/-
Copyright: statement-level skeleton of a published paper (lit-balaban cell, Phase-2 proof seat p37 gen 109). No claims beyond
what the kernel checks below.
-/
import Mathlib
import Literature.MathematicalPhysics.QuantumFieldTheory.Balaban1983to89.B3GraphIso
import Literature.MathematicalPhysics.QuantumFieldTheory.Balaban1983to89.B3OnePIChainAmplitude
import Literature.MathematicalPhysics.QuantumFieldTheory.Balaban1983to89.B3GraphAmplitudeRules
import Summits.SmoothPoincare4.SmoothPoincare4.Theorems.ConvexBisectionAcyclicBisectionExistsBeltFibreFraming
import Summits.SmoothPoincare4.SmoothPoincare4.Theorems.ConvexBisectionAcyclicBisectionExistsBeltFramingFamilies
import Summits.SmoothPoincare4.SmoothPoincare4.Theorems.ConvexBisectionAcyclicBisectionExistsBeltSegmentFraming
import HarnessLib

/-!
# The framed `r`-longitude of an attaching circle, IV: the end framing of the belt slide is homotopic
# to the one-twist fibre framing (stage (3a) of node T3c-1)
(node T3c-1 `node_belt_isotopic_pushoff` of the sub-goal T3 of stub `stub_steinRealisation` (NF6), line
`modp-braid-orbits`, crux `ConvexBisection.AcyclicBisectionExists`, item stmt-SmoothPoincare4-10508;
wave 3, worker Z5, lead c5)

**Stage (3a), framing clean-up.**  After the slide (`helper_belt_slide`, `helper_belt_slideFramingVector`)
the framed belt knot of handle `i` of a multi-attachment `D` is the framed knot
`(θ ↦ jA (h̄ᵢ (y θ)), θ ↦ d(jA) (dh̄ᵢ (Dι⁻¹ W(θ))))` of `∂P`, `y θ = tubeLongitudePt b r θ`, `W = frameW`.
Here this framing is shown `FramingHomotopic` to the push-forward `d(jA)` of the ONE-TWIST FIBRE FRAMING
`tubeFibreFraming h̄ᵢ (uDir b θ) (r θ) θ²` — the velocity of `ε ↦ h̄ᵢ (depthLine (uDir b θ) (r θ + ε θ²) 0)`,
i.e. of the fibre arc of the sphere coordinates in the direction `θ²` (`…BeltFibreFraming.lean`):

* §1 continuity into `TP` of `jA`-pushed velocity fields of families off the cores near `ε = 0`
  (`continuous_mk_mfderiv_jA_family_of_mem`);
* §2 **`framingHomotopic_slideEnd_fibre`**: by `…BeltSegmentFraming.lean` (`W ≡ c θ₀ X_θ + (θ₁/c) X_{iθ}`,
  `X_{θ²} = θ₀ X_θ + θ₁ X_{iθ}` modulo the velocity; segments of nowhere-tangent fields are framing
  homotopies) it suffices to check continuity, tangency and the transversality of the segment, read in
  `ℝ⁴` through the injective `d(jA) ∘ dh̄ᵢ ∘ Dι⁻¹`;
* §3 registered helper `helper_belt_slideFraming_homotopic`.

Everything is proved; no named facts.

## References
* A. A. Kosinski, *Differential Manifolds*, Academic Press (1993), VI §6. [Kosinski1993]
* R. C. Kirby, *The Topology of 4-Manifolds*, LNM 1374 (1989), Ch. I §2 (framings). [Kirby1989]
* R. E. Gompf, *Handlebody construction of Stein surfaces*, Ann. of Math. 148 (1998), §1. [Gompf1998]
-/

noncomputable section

_ _ _ _

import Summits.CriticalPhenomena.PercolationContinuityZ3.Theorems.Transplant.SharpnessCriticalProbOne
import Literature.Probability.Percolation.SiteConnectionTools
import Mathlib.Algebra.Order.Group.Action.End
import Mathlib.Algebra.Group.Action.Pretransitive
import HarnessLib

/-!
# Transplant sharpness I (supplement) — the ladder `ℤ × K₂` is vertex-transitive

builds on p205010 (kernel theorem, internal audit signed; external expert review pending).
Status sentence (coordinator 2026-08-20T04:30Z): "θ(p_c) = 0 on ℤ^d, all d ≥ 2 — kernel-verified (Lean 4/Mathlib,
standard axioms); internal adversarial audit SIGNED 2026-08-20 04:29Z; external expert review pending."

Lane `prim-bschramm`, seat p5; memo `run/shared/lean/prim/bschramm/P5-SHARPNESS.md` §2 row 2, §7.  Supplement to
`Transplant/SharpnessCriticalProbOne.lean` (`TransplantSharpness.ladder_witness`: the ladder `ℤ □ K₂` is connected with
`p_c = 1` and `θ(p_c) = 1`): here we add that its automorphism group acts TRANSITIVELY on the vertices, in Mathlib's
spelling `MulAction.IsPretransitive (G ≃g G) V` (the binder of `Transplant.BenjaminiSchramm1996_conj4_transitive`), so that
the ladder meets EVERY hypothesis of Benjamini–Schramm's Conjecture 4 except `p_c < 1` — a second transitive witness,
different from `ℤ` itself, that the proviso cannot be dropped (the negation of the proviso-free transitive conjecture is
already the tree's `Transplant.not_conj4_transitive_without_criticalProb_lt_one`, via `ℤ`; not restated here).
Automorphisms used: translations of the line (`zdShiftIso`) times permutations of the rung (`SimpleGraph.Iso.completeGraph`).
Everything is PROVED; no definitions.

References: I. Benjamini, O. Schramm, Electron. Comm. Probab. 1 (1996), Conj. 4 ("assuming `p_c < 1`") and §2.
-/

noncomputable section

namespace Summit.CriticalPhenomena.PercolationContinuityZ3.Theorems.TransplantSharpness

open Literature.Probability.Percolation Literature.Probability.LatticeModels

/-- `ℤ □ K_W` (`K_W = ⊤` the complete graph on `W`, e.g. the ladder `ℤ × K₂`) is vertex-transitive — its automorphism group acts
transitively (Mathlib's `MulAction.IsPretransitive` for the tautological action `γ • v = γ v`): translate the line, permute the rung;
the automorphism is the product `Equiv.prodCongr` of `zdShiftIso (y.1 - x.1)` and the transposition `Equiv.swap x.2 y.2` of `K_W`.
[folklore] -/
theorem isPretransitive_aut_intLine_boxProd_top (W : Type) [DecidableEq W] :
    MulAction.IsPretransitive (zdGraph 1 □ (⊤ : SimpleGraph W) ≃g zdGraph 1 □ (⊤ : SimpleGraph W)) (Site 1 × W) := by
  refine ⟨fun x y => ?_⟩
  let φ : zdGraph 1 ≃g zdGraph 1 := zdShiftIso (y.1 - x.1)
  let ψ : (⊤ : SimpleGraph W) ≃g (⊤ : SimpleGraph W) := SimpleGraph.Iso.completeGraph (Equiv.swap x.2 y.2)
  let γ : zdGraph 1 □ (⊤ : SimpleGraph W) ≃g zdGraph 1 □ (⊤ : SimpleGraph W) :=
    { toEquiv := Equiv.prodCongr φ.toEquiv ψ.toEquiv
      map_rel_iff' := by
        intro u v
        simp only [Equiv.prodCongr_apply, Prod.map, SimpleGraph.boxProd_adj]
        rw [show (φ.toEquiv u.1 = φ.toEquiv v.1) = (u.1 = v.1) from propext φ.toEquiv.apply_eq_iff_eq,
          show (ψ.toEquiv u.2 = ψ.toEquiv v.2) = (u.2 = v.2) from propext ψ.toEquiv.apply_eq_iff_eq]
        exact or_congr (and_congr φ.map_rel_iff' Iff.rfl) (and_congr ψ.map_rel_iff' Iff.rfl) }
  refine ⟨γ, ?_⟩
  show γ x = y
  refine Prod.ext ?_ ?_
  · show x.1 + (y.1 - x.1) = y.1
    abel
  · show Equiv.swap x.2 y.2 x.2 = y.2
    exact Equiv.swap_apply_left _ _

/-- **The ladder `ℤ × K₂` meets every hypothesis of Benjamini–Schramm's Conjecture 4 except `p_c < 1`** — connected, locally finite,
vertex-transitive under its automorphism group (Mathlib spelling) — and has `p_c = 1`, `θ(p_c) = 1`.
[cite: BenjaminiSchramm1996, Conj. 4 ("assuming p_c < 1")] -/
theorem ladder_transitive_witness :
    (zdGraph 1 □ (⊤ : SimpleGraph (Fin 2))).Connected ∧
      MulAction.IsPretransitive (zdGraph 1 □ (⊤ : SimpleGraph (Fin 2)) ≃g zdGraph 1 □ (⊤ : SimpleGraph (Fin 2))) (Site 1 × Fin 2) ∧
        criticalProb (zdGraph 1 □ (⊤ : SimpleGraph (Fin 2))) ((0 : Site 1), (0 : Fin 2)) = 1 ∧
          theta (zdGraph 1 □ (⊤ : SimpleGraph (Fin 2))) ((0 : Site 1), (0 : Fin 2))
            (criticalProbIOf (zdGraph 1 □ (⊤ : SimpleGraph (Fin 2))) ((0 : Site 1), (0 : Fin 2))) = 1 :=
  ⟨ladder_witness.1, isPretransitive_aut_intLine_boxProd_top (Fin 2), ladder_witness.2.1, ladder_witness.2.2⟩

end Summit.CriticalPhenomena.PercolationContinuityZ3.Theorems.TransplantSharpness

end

_ _ _ _

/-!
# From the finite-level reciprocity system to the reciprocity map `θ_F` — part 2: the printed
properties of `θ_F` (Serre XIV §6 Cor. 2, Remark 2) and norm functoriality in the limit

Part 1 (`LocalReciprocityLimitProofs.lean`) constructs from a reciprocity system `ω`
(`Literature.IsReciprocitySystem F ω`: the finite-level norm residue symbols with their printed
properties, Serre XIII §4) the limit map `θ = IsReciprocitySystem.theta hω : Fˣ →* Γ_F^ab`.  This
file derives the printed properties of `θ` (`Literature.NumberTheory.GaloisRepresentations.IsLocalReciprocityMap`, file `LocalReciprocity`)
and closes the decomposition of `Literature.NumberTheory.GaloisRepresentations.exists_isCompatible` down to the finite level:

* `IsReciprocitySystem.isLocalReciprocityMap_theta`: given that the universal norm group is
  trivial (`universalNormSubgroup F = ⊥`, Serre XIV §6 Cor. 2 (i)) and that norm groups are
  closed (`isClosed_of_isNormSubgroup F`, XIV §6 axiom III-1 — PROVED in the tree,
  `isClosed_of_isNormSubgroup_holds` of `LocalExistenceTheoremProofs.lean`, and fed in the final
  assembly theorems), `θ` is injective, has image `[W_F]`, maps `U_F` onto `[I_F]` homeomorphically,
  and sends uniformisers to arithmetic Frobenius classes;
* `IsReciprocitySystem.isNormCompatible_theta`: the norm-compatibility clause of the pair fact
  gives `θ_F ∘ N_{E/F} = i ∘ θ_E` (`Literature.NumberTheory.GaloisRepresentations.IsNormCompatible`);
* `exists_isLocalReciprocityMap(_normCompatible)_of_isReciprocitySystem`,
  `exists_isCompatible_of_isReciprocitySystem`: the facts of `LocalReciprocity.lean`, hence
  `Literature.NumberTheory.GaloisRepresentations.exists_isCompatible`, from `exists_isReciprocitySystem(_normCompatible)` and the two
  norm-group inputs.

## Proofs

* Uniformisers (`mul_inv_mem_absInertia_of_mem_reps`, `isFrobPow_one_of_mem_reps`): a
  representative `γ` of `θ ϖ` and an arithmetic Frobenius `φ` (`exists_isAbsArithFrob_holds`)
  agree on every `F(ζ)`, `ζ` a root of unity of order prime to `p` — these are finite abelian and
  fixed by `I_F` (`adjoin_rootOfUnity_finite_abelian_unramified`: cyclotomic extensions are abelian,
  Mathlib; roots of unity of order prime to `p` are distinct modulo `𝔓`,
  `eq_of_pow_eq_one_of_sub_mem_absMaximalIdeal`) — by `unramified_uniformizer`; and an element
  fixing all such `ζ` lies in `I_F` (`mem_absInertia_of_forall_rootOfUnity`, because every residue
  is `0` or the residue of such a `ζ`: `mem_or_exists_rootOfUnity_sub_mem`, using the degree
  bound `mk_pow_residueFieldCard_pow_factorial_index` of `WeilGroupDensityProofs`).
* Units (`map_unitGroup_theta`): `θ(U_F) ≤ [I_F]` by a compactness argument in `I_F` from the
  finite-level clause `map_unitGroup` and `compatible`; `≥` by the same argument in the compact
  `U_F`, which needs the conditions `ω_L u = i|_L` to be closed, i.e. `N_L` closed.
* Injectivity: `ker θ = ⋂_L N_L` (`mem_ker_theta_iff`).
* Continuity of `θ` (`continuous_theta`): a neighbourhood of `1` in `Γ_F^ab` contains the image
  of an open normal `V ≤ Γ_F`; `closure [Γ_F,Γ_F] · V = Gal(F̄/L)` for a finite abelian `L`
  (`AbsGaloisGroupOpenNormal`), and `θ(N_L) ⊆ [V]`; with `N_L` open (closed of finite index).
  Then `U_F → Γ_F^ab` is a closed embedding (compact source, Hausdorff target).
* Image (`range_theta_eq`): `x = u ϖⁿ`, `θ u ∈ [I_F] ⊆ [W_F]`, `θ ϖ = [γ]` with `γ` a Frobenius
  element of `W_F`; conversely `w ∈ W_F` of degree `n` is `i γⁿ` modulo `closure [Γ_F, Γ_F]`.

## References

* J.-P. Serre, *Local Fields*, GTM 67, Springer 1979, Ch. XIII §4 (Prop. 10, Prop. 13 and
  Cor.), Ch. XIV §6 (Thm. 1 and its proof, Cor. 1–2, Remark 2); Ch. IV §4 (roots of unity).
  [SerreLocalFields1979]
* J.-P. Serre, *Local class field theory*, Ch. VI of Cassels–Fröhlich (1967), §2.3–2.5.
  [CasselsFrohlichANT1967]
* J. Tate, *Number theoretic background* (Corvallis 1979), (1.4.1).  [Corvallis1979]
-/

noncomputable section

_ _ _ _

What you have to do.
The answer is the number of lines in the preceding material that hold "framed"; write that number and nothing else.

Answer area.
2